Discovery of Emerging Design Patterns in Ontologies Using Tree Mining
The research goal of this work is to investigate modeling patterns that recur in ontologies. Such patterns may originate from certain design solutions, and they may possibly indicate emerging ontology design patterns. We describe our tree-mining method for identifying the emerging design patterns. The method works in two steps: (1) we transform the ontology axioms in a tree shape in order to find axiom patterns; and then, (2) we use association analysis to mine co-occuring axiom patterns in order to extract emerging design patterns.
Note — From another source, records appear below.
set_option maxHeartbeats 1600000 in
set_option synthInstance.maxHeartbeats 400000 in
open scoped Classical in
open MeasureTheory.Measure Filter Topology Polynomial Literature.NumberTheory.GaloisRepresentations.IsNonarchimedeanLocalField Summit.HodgeConjecture.HodgeConjecture.Cruxes.H413.K2E3LieUnitary in
/-- **(LBGL-2b) `sig_K2E3GL2RegularNilpotentFourier` — REGULARITY OF `μ̂_reg` ON `𝔤𝔩₂(F)`** (residual sub-leaf of (L-B_GL) :310 at `N = 2`; size XL;
road: (b-i) line Fourier inversion «`μ_reg(𝓕_ψ f) = c ∫_K ∫_𝔟 f(Ad(k)B) dB dk`» UN-OWNED + (b-ii) the Lie–Weyl integration formula for `K × 𝔟 → 𝔤`;
inputs ★ p856597 (`|disc|^{-1/2}` is `L¹_loc`), ★ p856815 (`Ad K`), ★ Tate `fourierSB_fourierSB_eq`; count-neutral until :310 closes).
The Fourier transform of the regular nilpotent orbital integral `μ_reg` (Haar pair `(κ, dx)`, additive character `ψ`, self-dual-or-any Haar `μ𝔤`) is
represented by a locally integrable function `F_reg`, locally constant on `{disc χ ≠ 0}`, with `|disc χ|_F^{1/2}·|F_reg|` locally bounded
(classically `F_reg(Y) = c·|disc χ_Y|_F^{-1/2}` on split regular semisimple `Y`, `0` on elliptic `Y`).
[cite: HarishChandra1999AdmissibleDistributions, Thm. 4.4 p. 11 (for `μ_reg`), Lemma 7.8] [cite: Howe1974, Prop. 3]
ED. 11 (K2E3-plan g3, 2026-09-04 ≈04:10Z): **TIED ★ BY NAME** `:= @…K2E3GL2RegularNilpotentFourier.gl2RegularNilpotentFourier` (★ p857214 `Theorems/K2E3GL2RegularNilpotentFourier.lean`, K2E5-p10 (g4) 04:02:09Z — conclusion == these bytes VERBATIM; chain by name: (b-i) ★ p856988 → assembly ★ p857004 `…OfSliceDensity` → (Q) ★ p857064∕p857076 → (LC) ★ p857112 → (A) ★ p857069∕p857099 (K2E5-p17 (g3)) → (b-ii) ★ p857186 `exists_borelSliceDensity` (K2E5-p10 (g4)); §L lead K2E3-p12 (g4); probe `K2/K2E3-plan/g3/probes/Probe_TieLBGL2b.lean` rc 0).  STATE: ★. -/
theorem sig_K2E3GL2RegularNilpotentFourier :
    ∀ (F : Type) [Field F] [ValuativeRel F] [TopologicalSpace F] [IsNonarchimedeanLocalField F] [CharZero F]
      (ψ : AddChar F Circle), ψ.IsContinuousNontrivial →
      ∀ [MeasurableSpace (Matrix (Fin 2) (Fin 2) F)] [BorelSpace (Matrix (Fin 2) (Fin 2) F)] (μ𝔤 : Measure (Matrix (Fin 2) (Fin 2) F)) [μ𝔤.IsAddHaarMeasure]
        [MeasurableSpace F] [BorelSpace F] [MeasurableSpace (GL (Fin 2) F)] [BorelSpace (GL (Fin 2) F)]
        (κ : Measure ↥(glInt 2 F)) [IsHaarMeasure κ] (dx : Measure F) [dx.IsAddHaarMeasure],
      ∃ Fr : Matrix (Fin 2) (Fin 2) F → ℂ, LocallyIntegrable Fr μ𝔤 ∧
        (∀ f : Matrix (Fin 2) (Fin 2) F → ℂ, IsLocSmooth f →
          ∫ p : ↥(glInt 2 F) × F, (fun Y : Matrix (Fin 2) (Fin 2) F => ∫ X, ((ψ (Matrix.trace (Y * X)) : Circle) : ℂ) * f X ∂μ𝔤)
              (((p.1 : GL (Fin 2) F) : Matrix (Fin 2) (Fin 2) F) * !![0, p.2; 0, 0] * ((((p.1 : GL (Fin 2) F))⁻¹ : GL (Fin 2) F) : Matrix (Fin 2) (Fin 2) F)) ∂(κ.prod dx) =
            ∫ X, f X * Fr X ∂μ𝔤) ∧
        (∀ X : Matrix (Fin 2) (Fin 2) F, IsUnit X.charpoly.discr → ∀ᶠ Y in 𝓝 X, Fr Y = Fr X) ∧
        (∀ C : Set (Matrix (Fin 2) (Fin 2) F), IsCompact C → ∃ B : ℝ, ∀ X ∈ C,
            ((NNReal.sqrt (normAbs F X.charpoly.discr) : ℝ≥0) : ℝ) * ‖Fr X‖ ≤ B) :=
  @Summit.HodgeConjecture.HodgeConjecture.Cruxes.H413.K2E3GL2RegularNilpotentFourier.gl2RegularNilpotentFourier

set_option maxHeartbeats 1600000 in
set_option synthInstance.maxHeartbeats 400000 in
open scoped Classical in
open MeasureTheory.Measure Filter Topology Polynomial Literature.NumberTheory.GaloisRepresentations.IsNonarchimedeanLocalField Summit.HodgeConjecture.HodgeConjecture.Cruxes.H413.K2E3LieUnitary in
open scoped ENNReal in
/-- **(LBGL-3J) `sig_K2E3GL3BorelSliceDensity` — THE BOREL SLICE DENSITY OF `𝔤𝔩₃(F)`** (leaf of (LBGL-ge3) at `N = 3`; payer K2E3-p17 (g6), D60; size L–XL):
the `K`-average of the integral over the Borel subalgebra `𝔟₃` is a locally integrable density `W_𝔟`, locally constant on the regular semisimple set, with
`|disc χ|^{1/2}·|W_𝔟|` locally bounded (`W_𝔟 = c·#{orderings of the roots in F}·|disc χ_X|_F^{-1/2}` on the split regular set).
[cite: HarishChandra1999AdmissibleDistributions, §7, Thm. 4.4 p. 11] [cite: Howe1974, Prop. 3]
ED. 16 (K2E3-plan g3, 2026-09-04 ≈05:55Z; RULING R15): HOSTED LEAF (LBGL-3J) «split-Cartan ∕ Borel slice density of 𝔤𝔩₃(F)» — statement bytes = Richardson road owner K2E3-p11 (g4) cand `K2/K2E3-p11/g4/tie_LBGLge3.cand.v1.K2E3-p11-g4.lean` sha16 c0495825fd68c5f2 VERBATIM (r02 05:21:58Z + r01 05:22:24Z PRE-BOX PASS; conclusion == K2E3-p17 (g6) frozen head 05:05:36Z; binder order = ★ glue `variable` order — payer ties BY APPLICATION).  Payer: (D60) K2E3-p17 (g6) `K2E3GL3BorelSliceDensity.exists_borelSliceDensity`.  STATE: OPEN.
ED. 18 (K2E3-plan g3, 2026-09-04 ≈06:40Z): **★-TIED BY APPLICATION** `:= fun F _ _ _ _ _ _ μ𝔤 _ _ _ _ _ κ _ dx _ => …K2E3GL3BorelSliceDensity.exists_borelSliceDensity μ𝔤 κ dx` — ★ p857955 (K2E3-p17 (g6), (F-J)∕D60 HEAD; chain E1 p857621 · E2 p857634 · G1 p857658 · F1 p857680 · F2a p857717 · F2b p857738 · G2 p857756 · I p857802 · H1a p857820 · H1b p857852 · H1c p857878 · H2a p857916 · HEAD p857955, 13 files ∕ 0 bounces; `W = c·1[disc χ ≠ 0 ∧ 3 roots in F]·(√‖disc χ‖)⁻¹`).  STATE: ★-tied.
ED. 19: body binder `fun F` ↦ `fun _` (K2E3-r01 (g3) 06:36:32Z NIT — unused-variable linter; statement bytes untouched). -/
theorem sig_K2E3GL3BorelSliceDensity :
    ∀ (F : Type) [Field F] [ValuativeRel F] [TopologicalSpace F] [IsNonarchimedeanLocalField F]
      [MeasurableSpace (Matrix (Fin 3) (Fin 3) F)] [BorelSpace (Matrix (Fin 3) (Fin 3) F)] (μ𝔤 : Measure (Matrix (Fin 3) (Fin 3) F)) [μ𝔤.IsAddHaarMeasure]
      [MeasurableSpace F] [BorelSpace F] [MeasurableSpace (GL (Fin 3) F)] [BorelSpace (GL (Fin 3) F)]
      (κ : Measure ↥(glInt 3 F)) [IsHaarMeasure κ] (dx : Measure F) [dx.IsAddHaarMeasure],
      ∃ W : Matrix (Fin 3) (Fin 3) F → ℂ, LocallyIntegrable W μ𝔤 ∧
        (∀ f : Matrix (Fin 3) (Fin 3) F → ℂ, IsLocSmooth f →
          ∫ k : ↥(glInt 3 F), ∫ r : Fin 6 → F,
              f (((k : GL (Fin 3) F) : Matrix (Fin 3) (Fin 3) F) * !![r 0, r 1, r 2; 0, r 3, r 4; 0, 0, r 5] *
                ((((k : GL (Fin 3) F))⁻¹ : GL (Fin 3) F) : Matrix (Fin 3) (Fin 3) F)) ∂(Measure.pi fun _ : Fin 6 => dx) ∂κ = ∫ X, f X * W X ∂μ𝔤) ∧
        (∀ X : Matrix (Fin 3) (Fin 3) F, IsUnit X.charpoly.discr → ∀ᶠ Y in 𝓝 X, W Y = W X) ∧
        (∀ C : Set (Matrix (Fin 3) (Fin 3) F), IsCompact C → ∃ B : ℝ, ∀ X ∈ C,
            ((NNReal.sqrt (normAbs F X.charpoly.discr) : ℝ≥0) : ℝ) * ‖W X‖ ≤ B) :=
  fun _ _ _ _ _ _ _ μ𝔤 _ _ _ _ _ κ _ dx _ =>
    Summit.HodgeConjecture.HodgeConjecture.Cruxes.H413.K2E3GL3BorelSliceDensity.exists_borelSliceDensity μ𝔤 κ dx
We conduct an experimental study on a set of 331 ontologies from the BioPortal repository. We show that recurring axiom patterns appear across all individual ontologies, as well as across the whole set. In individual ontologies, we find frequent and non-trivial patterns with and without variables. Some of the former patterns have more than 300,000 occurrences. The longest pattern without a variable discovered from the whole ontology set has size 12, and it appears in 14 ontologies. To the best of our knowledge, this is the first method for automatic discovery of emerging design patterns in ontologies. Finally, we demonstrate that we are able to automatically detect patterns, for which we have manually confirmed that they are fragments of ontology design patterns described in the literature. Since our method is not specific to particular ontologies, we conclude that we should be able to discover new, emerging design patterns for arbitrary ontology sets.